Proponents call Healey’s backing a potential game changer. Support from the governor would mean a bill only needs majority approval in the House and Senate, not the two-thirds margins needed to override a veto. 

The issue now rests entirely with the Legislature after the Supreme Judicial Court ruled in December that the state Constitution does not protect a right to physician-assisted suicide.  Justice Frank Gaziano made clear, in a 64-page decision on behalf of a majority of the court, that the issue must be decided through the legislative process. 

“The desirability and practicality of physician-assisted suicide raises not only weighty philosophical questions about the nature of life and death, but also difficult technical questions about the regulation of the medical field,” he wrote. “These questions are best left to the democratic process, where their resolution can be informed by robust public debate and thoughtful research by experts in the field.”

Legislators will once again weigh the safeguards and other details in the bill’s language, but the debate will inevitably also raise questions about palliative care options that could serve as alternatives to aid in dying. If there were better access to quality end-of-life care, the argument goes, there would be less of a case to be made for medically assisted death.

Advocates for aid-in-dying say legalizing the option could lead to improvements in palliative end-of-life care for patients who end up not pursuing medically assisted death, though the research so far is not definitive about a connection. Doctors in California report some upsides to palliative care because of the physical and mental health evaluation requirements in the assisted dying law.

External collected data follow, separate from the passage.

import Literature.AnabelianGeometry.AbsoluteAnabelian.ProfiniteSlimAscent
import HarnessLib

/-!
# The hypothesis «no nontrivial finite normal subgroup» in the slimness ascent is NECESSARY (schema remark)

Companion NEGATIVE note to `ProfiniteSlimAscent.lean` (abc-iut-w6-d071, p433420) for node AbsTopI:Prop2.3(i) of the
abc-iut cell (abc-iut-L4-lead RULING #7a «P23i-FN-ORIGIN», abstract branch).  S. Mochizuki, [AbsTopI] §0 p. 8 /
Def 1.1 (ii) p. 10 / Def 2.1 (i) p. 17 / Prop 2.3 (i) p. 19 (lit key `paper:url-11ac98ba15fc`).

`isSlimGroup_of_isOpen_slim_of_forall_finite_normal_eq_bot` says: a compact group with an OPEN SLIM subgroup and NO
nontrivial finite normal subgroup — hypothesis (FN) — is slim.  Here, for EVERY topological group `P` and every
nontrivial finite discrete group `F`, the product `P × F`:
* has the open subgroup `P × 1`, which is slim as soon as `P` is (`isSlimGroup_prodTopBot`);
* has the nontrivial finite normal subgroup `1 × F` (`exists_finite_normal_ne_bot_prod`), so (FN) FAILS;
* is NOT slim (`not_isSlimGroup_prod`: `(1, f)` centralises the open subgroup `P × 1`).
Hence (FN) cannot be dropped from the ascent theorem, and «`Δ` has an open slim (∧ elastic) pro-`Σ` surface-group
subgroup» does NOT by itself give «`Δ` slim» — for print's almost pro-`Σ` `Δ_X` of GFG-type the missing input is the
GEOMETRIC origin (Def 2.1 (i)), which the tree types only abstractly (`FundamentalExtension`,
`AbsTopI.ConstructionDataClass`).  PROOF-ONLY schema remark over arbitrary `P`, `F` (instantiate `P` := any slim
profinite group of the tree, `F := ℤ/2`); it refutes nothing in print.  Classical; nothing here bears on [IUTchIII]
Cor. 3.12.
-/

noncomputable section

open Topology

universe u v

namespace Literature.AnabelianGeometry.AbsoluteAnabelian

open Literature.AlgebraicGeometry.Frobenioids (IsSlimGroup)

variable {P : Type u} [Group P] [TopologicalSpace P]
variable {F : Type v} [Group F] [TopologicalSpace F]

/-- Slimness is invariant under isomorphisms of topological groups (transport of the centraliser condition).
[cite: MochizukiAbsTopI2012, §0 p.8] -/
theorem IsSlimGroup.of_continuousMulEquiv_left {Q : Type v} [Group Q] [TopologicalSpace Q]
    (e : P ≃ₜ* Q) (hP : IsSlimGroup P) : IsSlimGroup Q := by
  refine ⟨fun V hV => ?_⟩
  have hVo : IsOpen ((V.comap e.toMulEquiv.toMonoidHom : Subgroup P) : Set P) := hV.preimage e.continuous
  have hc := hP.centralizer_eq_bot _ hVo
  rw [eq_bot_iff]
  intro q hq
  rw [Subgroup.mem_centralizer_iff] at hq
  have hmem : e.symm q ∈ Subgroup.centralizer ((V.comap e.toMulEquiv.toMonoidHom : Subgroup P) : Set P) := by
    rw [Subgroup.mem_centralizer_iff]
    intro p hp
    have hp' : e p ∈ V := hp
    apply e.injective
    simp only [map_mul, ContinuousMulEquiv.apply_symm_apply]
    exact hq _ hp'
  rw [hc, Subgroup.mem_bot] at hmem
  rw [Subgroup.mem_bot, ← e.apply_symm_apply q, hmem, map_one]

variable (P F)

/-- `P × 1` is OPEN in `P × F` when `F` is discrete (it is the fibre of the second projection over `1`).
[cite: MochizukiAbsTopI2012, §0 p.8] -/
theorem isOpen_prodTopBot [DiscreteTopology F] : IsOpen ((Subgroup.prod ⊤ ⊥ : Subgroup (P × F)) : Set (P × F)) := by
  have h : ((Subgroup.prod ⊤ ⊥ : Subgroup (P × F)) : Set (P × F)) = Prod.snd ⁻¹' {1} := by
    ext x
    simp [Subgroup.mem_prod]
  rw [h]
  exact (isOpen_discrete _).preimage continuous_snd

omit [TopologicalSpace P] [TopologicalSpace F] in
/-- `(x, 1) ∈ P × 1`. [cite: MochizukiAbsTopI2012, §0 p.8] -/
theorem mk_one_mem_prodTopBot (x : P) : (x, (1 : F)) ∈ (Subgroup.prod ⊤ ⊥ : Subgroup (P × F)) := by
  simp [Subgroup.mem_prod]

omit [TopologicalSpace P] [TopologicalSpace F] in
/-- The second coordinate of an element of `P × 1` is `1`. [cite: MochizukiAbsTopI2012, §0 p.8] -/
theorem snd_eq_one_of_mem_prodTopBot {y : P × F} (hy : y ∈ (Subgroup.prod ⊤ ⊥ : Subgroup (P × F))) : y.2 = 1 := by
  simpa [Subgroup.mem_prod] using hy

/-- `P × 1` is slim whenever `P` is (transport along the topological-group isomorphism `P ≅ P × 1`,
`x ↦ (x, 1)`). [cite: MochizukiAbsTopI2012, §0 p.8] -/
theorem isSlimGroup_prodTopBot (hP : IsSlimGroup P) :
    IsSlimGroup (Subgroup.prod ⊤ ⊥ : Subgroup (P × F)) := by
  let e : P ≃ₜ* (Subgroup.prod ⊤ ⊥ : Subgroup (P × F)) :=
    { toFun := fun x => ⟨(x, 1), mk_one_mem_prodTopBot P F x⟩
      invFun := fun y => (y : P × F).1
      left_inv := fun _ => rfl
      right_inv := fun y => Subtype.ext (Prod.ext rfl (snd_eq_one_of_mem_prodTopBot P F y.2).symm)
      map_mul' := fun _ _ => Subtype.ext (Prod.ext rfl (one_mul (1 : F)).symm)
      continuous_toFun := (continuous_id.prodMk continuous_const).subtype_mk _
      continuous_invFun := continuous_fst.comp continuous_subtype_val }
  exact IsSlimGroup.of_continuousMulEquiv_left e hP

omit [TopologicalSpace P] [TopologicalSpace F] in
/-- `1 × F` is a nontrivial finite normal subgroup of `P × F` (for `F` finite and nontrivial): (FN) FAILS for
`P × F`. [cite: MochizukiAbsTopI2012, §0 p.8] -/
theorem exists_finite_normal_ne_bot_prod [Finite F] [Nontrivial F] :
    ∃ N : Subgroup (P × F), N.Normal ∧ (N : Set (P × F)).Finite ∧ N ≠ ⊥ := by
  refine ⟨Subgroup.prod ⊥ ⊤, inferInstance, ?_, ?_⟩
  · have h : ((Subgroup.prod ⊥ ⊤ : Subgroup (P × F)) : Set (P × F)) = Prod.fst ⁻¹' {1} := by
      ext x
      simp [Subgroup.mem_prod]
    rw [h]
    have h2 : (Prod.fst ⁻¹' {1} : Set (P × F)) = Set.range fun f : F => ((1 : P), f) := by
      ext ⟨a, b⟩
      simp [eq_comm]
    rw [h2]
    exact Set.finite_range _
  · obtain ⟨f, hf⟩ := exists_ne (1 : F)
    intro h
    have hmem : ((1 : P), f) ∈ (Subgroup.prod ⊥ ⊤ : Subgroup (P × F)) := by simp [Subgroup.mem_prod]
    rw [h, Subgroup.mem_bot, Prod.mk_eq_one] at hmem
    exact hf hmem.2

/-- `P × F` is NOT slim for `F` nontrivial: every `(1, f)` centralises the open subgroup `P × 1`.
[cite: MochizukiAbsTopI2012, §0 p.8] -/
theorem not_isSlimGroup_prod [DiscreteTopology F] [Nontrivial F] : ¬ IsSlimGroup (P × F) := by
  intro h
  obtain ⟨f, hf⟩ := exists_ne (1 : F)
  have hc := h.centralizer_eq_bot _ (isOpen_prodTopBot P F)
  have hmem : ((1 : P), f) ∈ Subgroup.centralizer ((Subgroup.prod ⊤ ⊥ : Subgroup (P × F)) : Set (P × F)) := by
    rw [Subgroup.mem_centralizer_iff]
    rintro ⟨a, b⟩ hab
    have hb : b = 1 := by simpa [Subgroup.mem_prod] using hab
    subst hb
    simp
  rw [hc, Subgroup.mem_bot, Prod.mk_eq_one] at hmem
  exact hf hmem.2

/-- **Sharpness of the slimness ascent**: for every slim `P` and every nontrivial finite discrete `F`, the group
`P × F` has an OPEN SLIM subgroup and yet is NOT slim and violates (FN) — so (FN) is a necessary hypothesis of
`isSlimGroup_of_isOpen_slim_of_forall_finite_normal_eq_bot`, and an open slim (pro-`Σ` surface) subgroup alone
does not make an almost pro-`Σ` group slim. [cite: MochizukiAbsTopI2012, Prop 2.3 (i) p.19] -/
theorem slimAscent_hypothesis_necessary [DiscreteTopology F] [Finite F] [Nontrivial F] (hP : IsSlimGroup P) :
    (∃ U : Subgroup (P × F), IsOpen (U : Set (P × F)) ∧ IsSlimGroup U) ∧
      (∃ N : Subgroup (P × F), N.Normal ∧ (N : Set (P × F)).Finite ∧ N ≠ ⊥) ∧ ¬ IsSlimGroup (P × F) :=
  ⟨⟨Subgroup.prod ⊤ ⊥, isOpen_prodTopBot P F, isSlimGroup_prodTopBot P F hP⟩,
    exists_finite_normal_ne_bot_prod P F, not_isSlimGroup_prod P F⟩

end Literature.AnabelianGeometry.AbsoluteAnabelian

end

While Baccelli and DiCarlo think passage of the bill in Massachusetts would encourage more frank discussion of end-of-life choices within a home, they say such conversations won’t necessarily be easy. “It took a while to feel comfortable with the fact that Beverly wanted me to help her die when the time came,” said DiCarlo, a retired nurse and community activist.

Once a person figures out how to have that conversation, “the biggest hurdle for many people is not going to be talking to their family members about this,” Baccelli said. “It’s going to be finding a doctor or convincing their doctor to go along with this, to respect my wishes as the patient.”

The proposed legislation does not require individual physicians to participate.

Conversations around end-of-life choices and the proposed new law come with the reality that patients currently are not entirely without options when it comes to ending their own lives. 

The SJC noted last year that, under current law, “competent adults who are terminally ill may elect to stop eating or drinking, may agree to the withdrawal of life support, or may choose to pursue palliative sedation.”

Comerford said she had an aunt who lived in Massachusetts and ultimately chose to stop eating to hasten her death. If the Legislature chooses not to pass a medical aid in dying bill, we have to “look really steely-eyed at this,” Comerford said. “We have to be okay with knowing we’ve left people very few safe, full of dignity options.”